import Literature.Claims.NS.Kampen2015
import HarnessLib

/-!
# C13b `Kampen2015` (arXiv:1502.06699 v3, «Some new consequences of the CKN-theory») — kernel kill of
# the rev-2/3 companion `Step_0Abs`: the printed inference p. 2 TeX l. 87 / p. 3 TeX l. 111 at the
# open-set grain
(cell `ns-claims`, D-0090; KIT by ns-claims-typist-12 g4 (lineage typist of the skeleton), chair GO
2026-08-27T06:22:18Z; ADOPTER of record ns-claims-refuter-7 g2 (or refuter-5 g3 on delegation); FILER a
salvage seat (`--kind refutation --cite Kampen2015CKN`); REF READ-BACK. Skeleton `Literature.Claims.NS.Kampen2015`
p474485 + rev 2 p505212 (`Step_0Abs`) + rev 3 p505744 (the `μH[1]` clause).)

* `not_Step_0Abs` refutes `Literature.Claims.NS.Kampen2015.Step_0Abs` = the sentence p. 2 TeX l. 87 «Next if
  t_s ∈ ℝ₊ ∖ I is a time of a time slice {t_s} × 𝕋ⁿ related to a possible singularity, then there exists an
  index j ∈ J and an open interval U_j = (t₀, t_s) ⊂ I» (restated p. 3 TeX l. 111 «possible singularities …
  are at the larger endpoint of such an open time interval (as is well-known)»), typed at the grain the
  sentence uses it: for every open `I ⊆ (0,∞)`, dense in `(0,∞)`, of full Lebesgue measure there ((i) p. 1)
  and with excluded times of zero one-dimensional Hausdorff measure ((ii) p. 2, time axis), every
  `t_s ∈ (0,∞) ∖ I` has an interval `(t₀, t_s) ⊆ I` to its left. WITNESS (left-accumulating excluded
  times): `K = {1} ∪ {1 − 1/(n+1) : n ∈ ℕ}` (countable, compact — a convergent sequence with its limit),
  `I = (0,∞) ∖ K` (open; dense and co-null in `(0,∞)` since `K` is Lebesgue-null; `μH[1] = volume` on `ℝ`),
  `t_s = 1 ∈ (0,∞) ∖ I`: every `(t₀, 1)` contains some `1 − 1/(n+1) ∈ K`, so no `(t₀, 1) ⊆ I`.
  [refuted-substantive at the typed grain: «open + dense + full measure (+ ℋ¹-null complement)» does not
  make every excluded time the right endpoint of a component — components may accumulate from the left.
  The NS-grain instance `Step_0` (first binder of `claim_of_steps`) is of OPEN strength and is not
  attacked: it follows from regularity of `H¹` slices with weak–strong uniqueness and is not a consequence
  of Leray–Scheffer–CKN (`Literature.Analysis.FluidPDE.scheffer_singular_times`).]

Std axioms only (`propext`, `Classical.choice`, `Quot.sound`; farm-checked by the kit author against the
literal Prop before rev 2 landed and against the tree decl after). No `def … : Prop` with cite tags in
this file (LEAN CONVENTION 8): the witness objects are plain private definitions.

WHAT THIS IS NOT: not a claim about the Navier–Stokes problem itself (nothing about regularity or blow-up
follows from a statement about open subsets of the time axis); not a claim about any author beyond the
typed locator.
-/

set_option linter.dupNamespace false

namespace Summit.NavierStokesRegularity.NavierStokesRegularity.Theorems.Kampen2015

open Set Filter Topology MeasureTheory
open Literature.Claims.NS.Kampen2015

noncomputable section

/-! ## The witness: excluded times `1 − 1/(n+1)` accumulating at `t_s = 1` from the left -/

/-- The excluded times `a n = 1 − 1/(n+1)` (`a 0 = 0`, `a n ↑ 1`). -/
private def a (n : ℕ) : ℝ := 1 - 1 / ((n : ℝ) + 1)

/-- `K = {1} ∪ {a n : n ∈ ℕ}` — a countable compact set of times. -/
private def K : Set ℝ := insert 1 (range a)

/-- The open set playing the «regular times»: `I = (0,∞) ∖ K`. -/
private def I : Set ℝ := Ioi 0 \ K

/-- `a n → 1` as `n → ∞`. -/
private theorem tendsto_a : Tendsto a atTop (𝓝 1) := by
  have h := (tendsto_one_div_add_atTop_nhds_zero_nat (𝕜 := ℝ))
  have : Tendsto (fun n : ℕ => (1 : ℝ) - 1 / ((n : ℝ) + 1)) atTop (𝓝 (1 - 0)) :=
    tendsto_const_nhds.sub h
  rw [sub_zero] at this
  exact this

/-- Every excluded time `a n` lies strictly below `1`. -/
private theorem a_lt_one (n : ℕ) : a n < 1 := by
  have : (0 : ℝ) < 1 / ((n : ℝ) + 1) := by positivity
  simp only [a]; linarith

/-- `K` is closed (compact: a convergent sequence together with its limit). -/
private theorem isClosed_K : IsClosed K := (tendsto_a.isCompact_insert_range).isClosed

/-- `K` is countable, hence Lebesgue-null. -/
private theorem volume_K : volume K = 0 := ((countable_range a).insert 1).measure_zero volume

/-- `I = (0,∞) ∖ K` is open. -/
private theorem isOpen_I : IsOpen I := isOpen_Ioi.sdiff isClosed_K

/-- `I ⊆ (0,∞)`. -/
private theorem I_subset : I ⊆ Ioi 0 := fun _ h => h.1

/-- (i): the excluded times `(0,∞) ∖ I ⊆ K` are Lebesgue-null. -/
private theorem compl_null : volume (Ioi 0 \ I) = 0 := by
  refine measure_mono_null (fun t ht => ?_) volume_K
  by_contra hK
  exact ht.2 ⟨ht.1, hK⟩

/-- (ii) on the time axis: the excluded times have zero one-dimensional Hausdorff measure. -/
private theorem compl_hausdorff_null : μH[1] (Ioi (0 : ℝ) \ I) = 0 := by
  rw [MeasureTheory.hausdorffMeasure_real]; exact compl_null

/-- (i): `I` is dense in `(0,∞)` — a neighbourhood of `t > 0` inside `(0,∞)` has positive measure, `K` has none. -/
private theorem dense_I : Ioi (0 : ℝ) ⊆ closure I := by
  intro t ht
  rw [mem_closure_iff_nhds]
  intro U hU
  have hU' : U ∩ Ioi 0 ∈ 𝓝 t := inter_mem hU (isOpen_Ioi.mem_nhds ht)
  have hpos : 0 < volume (U ∩ Ioi 0) := Measure.measure_pos_of_mem_nhds volume hU'
  by_contra hempty
  have hsub : U ∩ Ioi 0 ⊆ K := by
    intro s hs
    by_contra hsK
    exact hempty ⟨s, hs.1, hs.2, hsK⟩
  exact hpos.ne' (measure_mono_null hsub volume_K)

/-- The excluded time `t_s = 1` lies in `(0,∞) ∖ I`. -/
private theorem one_mem : (1 : ℝ) ∈ Ioi 0 \ I :=
  ⟨mem_Ioi.mpr one_pos, fun h => h.2 (mem_insert 1 _)⟩

/-- No interval `(t₀, 1)` avoids `K`: the excluded times `a n → 1⁻` enter it. -/
private theorem no_left_interval {t₀ : ℝ} (ht₀ : t₀ < 1) : ¬ Ioo t₀ 1 ⊆ I := by
  intro hsub
  have hev : ∀ᶠ n in atTop, a n ∈ Ioo t₀ 2 := tendsto_a (Ioo_mem_nhds ht₀ (by norm_num))
  obtain ⟨n, hn⟩ := hev.exists
  exact (hsub ⟨hn.1, a_lt_one n⟩).2 (mem_insert_of_mem 1 (mem_range_self n))

/-! ## The kill -/

/-- **Refutes `Kampen2015.Step_0Abs`** = p. 2 TeX l. 87 / p. 3 TeX l. 111 at the open-set grain
[refuted-substantive]: with `I = (0,∞) ∖ ({1} ∪ {1 − 1/(n+1)})` — open, dense and co-null in `(0,∞)`,
excluded times `ℋ¹`-null — the excluded time `t_s = 1` is NOT the right endpoint of any interval
`(t₀, 1) ⊆ I`. Every printed property (i)–(ii) of `I` is among the hypotheses discharged.
[cite: Kampen2015CKN, (i)–(ii) pp. 1–2 (TeX l. 64–75); TeX l. 87 p. 2; TeX l. 111 p. 3]
WHAT THIS IS NOT: not a claim about NS regularity or blow-up; not a claim about any author beyond the
typed locator. -/
theorem not_Step_0Abs : ¬ Literature.Claims.NS.Kampen2015.Step_0Abs := by
  intro h
  obtain ⟨t₀, ht₀, hsub⟩ := h I isOpen_I I_subset dense_I compl_null compl_hausdorff_null 1 one_mem
  exact no_left_interval ht₀ hsub

/-- Type-exactness probe (MAP-SCHEMA §1g): the headline's type is literally `¬ Step_0Abs`. -/
example : ¬ Literature.Claims.NS.Kampen2015.Step_0Abs := not_Step_0Abs

end

end Summit.NavierStokesRegularity.NavierStokesRegularity.Theorems.Kampen2015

==*==

Look above for the line containing "(countable, compact —" and the line containing "[refuted-substantive at the". Transcribe both, with the lines between them, exactly.

  times): `K = {1} ∪ {1 − 1/(n+1) : n ∈ ℕ}` (countable, compact — a convergent sequence with its limit),
  `I = (0,∞) ∖ K` (open; dense and co-null in `(0,∞)` since `K` is Lebesgue-null; `μH[1] = volume` on `ℝ`),
  `t_s = 1 ∈ (0,∞) ∖ I`: every `(t₀, 1)` contains some `1 − 1/(n+1) ∈ K`, so no `(t₀, 1) ⊆ I`.
  [refuted-substantive at the typed grain: «open + dense + full measure (+ ℋ¹-null complement)» does not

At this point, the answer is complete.